As the adult child helping one or both parents prepare to move into a senior or assisted living facility, you may have children of your own and a career. Not always, but a majority of the time it is a daughter who is juggling the demands of her own family and a career, along with caregiving for elderly parents. I found a wonderful article written by a woman, a daughter, who experienced placing her mother in assisted living pre-COVID and wrote a book about it. I’ve edited some of her strategies to make them relevant for a future move as we await a return to some semblance of normalcy. I’ve provided the link to her article below.

  1. Remember that you can surround your parent with personal belongings. Moving to assisted living usually means downsizing. While you won’t be able to take major furnishings, you can remind your parent that when they do make the move, you’ll be able to bring photographs, photo albums, books and favorite artwork. You’ll also be able to bring their favorite blanket and pillows, as well as favorite teacup. Remind your parent that they will always have the comforting items they are accustomed to that make anyplace they reside feel homey.

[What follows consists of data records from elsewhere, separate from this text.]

/-!
# Crux `H413`, line LH4 «(D-RAM) FOUR-FRAME» — the (β₂) road (R-36), β₂-BOARD v2 row (OFF), socket `hL`, the MIX band: «THE NORM-FORM LETTER IS A RAY BY THE TRACE IDEAL» —
# ★ p861454's `hsmall` road WITHOUT ray domination: over `Λ = x₀·𝒪_cc` the value at `(ζ, a)` is `ϖ^m`-close to the `a`-RAY value at the `Fix ρ`-coordinate `p` of `Yζ + jE a`,
# as soon as `|c|·|cc|·max(|ϖ|^{d−1}, |Θα − α|, |cc|) ≤ |ϖE|^m` — the cross term is a TRACE `Tr_{E∕F}(p·σq)` of an element of `𝔭_E^j`, small by the different

Cell `hodgecm-mathlib` (D-0151), FLOOR 0, crux item H413 = `stmt-HodgeConjecture-24833`, route of record `HCCMUnconditional`; squads F0∕P3c∕LH4 ∕ LH7; lane
`--supports stmt-HodgeConjecture-24833 --as helper` (count-neutral; pays NO tier-0 row).  THEOREMS ONLY (no `def`, no instance, no notation, no `sorry`, default heartbeats);
★-only imports; states NO law; (β₂) stays a HYPOTHESIS.  DATUM-LIGHT: ★ DEFS' `M`-letters (`ρ` an isometric involution, `Θ` isometric with `Θ ∘ jE = jE ∘ σ`, `Fix ρ = jE(E)`, `jE`
isometric, `|α| ≤ 1`, `ρα ≠ α`), an order parameter `cc` (`|cc| ≤ 1`), `Y ∈ 𝒪_cc`, ANY coefficient `c`, and a trace bound `|x + σx| ≤ |ϖ|^{d₁}·|x|` on `E` (★ Lit
`WildQuadraticDatum.trace_bound_pow_of_isRamifiedQuadraticDatum`: `d₁ = d − 1`).  NO residue field, NO `|2|`.

WHY (BETA2-OFF-RESIDUAL v1 §2 «MIX band», `F0/P3c/LH7/LH7-p09/g2/`).  By ★ p861372 HEAD B the census letter of a glued vertex over `Λ = x₀·𝒪_cc` is the norm-form set
`{Tr_ρ(c·N_Θ(Yζ + jE a)) : ζ ∈ 𝒪_cc, |a| ≤ 1}` (`c = μ∕(cc(α − ρα)·ΘY)`), and ★ p861454 `normFormSet_eq_ray_of_small` makes it the thickened `a`-RAY `valueSetMod σ ϖ m ((e₀t₊⁻¹) • X₊)`
(`jE e₀ = Tr_ρ c`) PROVIDED the `ζ`-terms are `ϖ^m`-small at FIXED `a` (`hsmall`) — which ★ p861653 gets from RAY DOMINATION `μ = ϖE^{m′}μ_t`, `μ_t ∈ 𝒪_cc`, `m′ ≥ m`.  On the
lower line's MIX band `b + ℓ₀ < m*` ray domination FAILS (the `Fix ρ`-part of `Yζ` has size `|ϖE|^b` and moves the `a`-coordinate), yet the letter is STILL the ray: write
`η := Yζ + jE a = jE p + jE q·α` in the `Fix ρ`-basis (`|p| ≤ 1`, `|q| ≤ |cc|` since `η ∈ 𝒪_cc`); then with `x := p·σq`
  `N_Θ(η) − N(p) = jE(x + σx)·α + jE x·(Θα − α) + jE(N q)·αΘα`,
so `Tr_ρ(c·N_Θ η) − Tr_ρ(c)·N(p)` has size `≤ |c|·max(|x + σx|, |x|·|Θα − α|, |q|²) ≤ |c|·|cc|·max(|ϖ|^{d−1}, |Θα − α|, |cc|)` — the cross term is a TRACE of an element of
`cc·𝒪_E = 𝔭_E^j`, and `Tr 𝔭_E^j ⊆ 𝔭_F^{⌊(j+d)∕2⌋}` (Serre III §3).  Hence the value at `(ζ, a)` is `ϖ^m`-close to the RAY value at `p` (not at `a`): the letter equals the ray.
* §1 `norm_sub_norm_eq_of_coords` (the identity), `exists_rayPoint_of_trace` — ∀ `ζ ∈ 𝒪_cc`, `|a| ≤ 1` ∃ `p`, `|p| ≤ 1`, `|(ϖE^m)⁻¹·(value(ζ, a) − value(0, p))| ≤ 1` under
  `h1 : |c|·|cc|·|ϖE|^{d₁} ≤ |ϖE|^m`, `h2 : |c|·|cc|·|Θα − α| ≤ |ϖE|^m`, `h3 : |c|·|cc|² ≤ |ϖE|^m`.
* §2 HEAD `normFormSet_eq_ray_of_trace` — ★ p861454∕p861653's conclusion VERBATIM (`{z ∣ ∃ ζ a, …} = valueSetMod σ ϖ m ((e₀·t₊⁻¹) • xPlus σ ϖ d)`) from `h1 h2 h3` instead of
  `hμ hμt hmm`; §3 `line_letters_of_sizes` — `h1 h2 h3` at `c := μ∕(cc(α − ρα)·ΘY)` from the μ-currency sizes `|μ|·|ϖE|^{d₁} ≤ |α − ρα|·|ϖE|^{b+m}`, `|μ|·|Θα − α| ≤ …`,
  `|μ|·|cc| ≤ …` (`|Y| = |ϖE|^b`), and HEAD `normFormSet_eq_ray_of_line_sizes` (the two combined at `Y := dualGen ρ Θ α cc h_M x₀`).  On the lower line (`|μ| = |ϖE|^{m₀}`,
  `|α − ρα| = 1`, `m := m*`): `m₀ + d − 1 ≥ b + m*`, `m₀ + v(Θα − α) ≥ b + m*`, `m₀ + j ≥ b + m*` — all three from the fence `m₀ ≥ m_c` at `d ≤ 4` (BETA2-OFF-RESIDUAL v1 §2).
HONEST LABEL.  Count-neutral valuation ∕ order algebra; nothing printed is asserted; no census law is stated; the balance `hL` stays OPEN; `HC_CM` is proved only modulo the 7 printed
citations (2 remaining named inputs: hLiu418 = `stmt-HodgeConjecture-24832`, h413 = `stmt-HodgeConjecture-24833`) until rung 0 closes.
## References
* [Serre1979] J.-P. Serre, *Local Fields*, GTM 67 (1979): Ch. III §3 Prop. 7 (`Tr 𝔭_E^j = 𝔭_F^{⌊(j+d)∕2⌋}`), Ch. III §6 Prop. 12 (orders of conductor `c`), Ch. V §3 Cor. 3.
* [Jacobowitz1962] R. Jacobowitz, *Hermitian forms over local fields*, Amer. J. Math. 84 (1962): §4 (duals, gluing).
* [Rogawski1990] J. D. Rogawski, *Automorphic Representations of Unitary Groups in Three Variables*, Ann. of Math. Stud. 123 (1990): §4.9 Prop. 4.9.1 (b) p. 55.
* [Kottwitz1986BaseChangeUnits] R. E. Kottwitz, *Base change for unit elements of Hecke algebras*, Compositio Math. 60 (1986): §1 pp. 240–241.
-/

set_option autoImplicit false

noncomputable section

namespace Summit.HodgeConjecture.HodgeConjecture.Cruxes.H413.F0P3cDyRamNormFormRayOfTrace

open scoped Valued WithZero Matrix MatrixGroups
open WithZero
open Literature.NumberTheory.Automorphic Literature.NumberTheory.Automorphic.HermitianLattice Literature.NumberTheory.Automorphic.UnitaryLatticeTree
open Literature.NumberTheory.Rogawski1990
open Summit.HodgeConjecture.HodgeConjecture.Cruxes.H413.F0P3cDyRamFourFramePieces
open Summit.HodgeConjecture.HodgeConjecture.Cruxes.H413.F0P3cDyRamToricCensusDefs
open Summit.HodgeConjecture.HodgeConjecture.Cruxes.H413.F0P3cDyRamShellLineModel (isOrd_mul)
open Summit.HodgeConjecture.HodgeConjecture.Cruxes.H413.F0P3cDyRamDepthScalar (ray_eq_valueSetMod_smul_xPlus ray_subset_normFormSet)
open Summit.HodgeConjecture.HodgeConjecture.Cruxes.H413.F0P3cDyRamTerminalCellOffShellCardTwo (map_sub_div_eq map_sub_mul_eq)

variable {E M : Type} [Field E] [Valued E ℤᵐ⁰] [Field M] [Valued M ℤᵐ⁰] {ρ Θ : M →+* M} {α : M}

/-! ## §1 The value at `(ζ, a)` is `ϖ^m`-close to the ray value at the `Fix ρ`-coordinate of `Yζ + jE a` -/

omit [Valued E ℤᵐ⁰] [Valued M ℤᵐ⁰] in
/-- **THE NORM DIFFERENCE IN COORDINATES**: `Θ ∘ jE = jE ∘ σ`, `σ` an involution; for `η = jE p + jE q·α`,
`η·Θη − jE p·Θ(jE p) = jE(pσq + σ(pσq))·α + jE(pσq)·(Θα − α) + jE(q·σq)·(α·Θα)`. [cite: Serre1979, Ch. III §6 Prop. 12] -/
theorem norm_sub_norm_eq_of_coords (σ : E →+* E) (hσσ : ∀ x, σ (σ x) = x) (jE : E →+* M) (hΘj : ∀ x, Θ (jE x) = jE (σ x)) (p q : E) :
    (jE p + jE q * α) * Θ (jE p + jE q * α) - jE p * Θ (jE p) =
      jE (p * σ q + σ (p * σ q)) * α + jE (p * σ q) * (Θ α - α) + jE (q * σ q) * (α * Θ α) := by
  simp only [map_add, map_mul, hΘj, hσσ]
  ring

  2. Limit new things, cherish familiar items. Very often, adult children can’t resist the temptation to fill a parent’s new residence with new things, thinking the latest and greatest will feel fresh and exciting to your parent. The consensus of those who have made that decision previously is don’t do it! Moving into an assisted living facility is a major adjustment where everything is new – the people, the food, the routines. Don’t overwhelm your parents with a new phone or remote control for the television, or a fancy new coffee maker. Limit the number of new things they need to learn. Stick with the things that are familiar to them at make them feel at home.
  3. Acknowledge the difficult parts. Whether prior to the move or afterwards, you want to paint the new move in a positive light. It’s important, though not to talk at your parents about all the wonderful new activities and people and opportunities. Listen to their fears and concerns and acknowledge them. Then help them understand and get through their fears. They will be more likely to listen to what you have to say if they feel like you listen to what they have to say.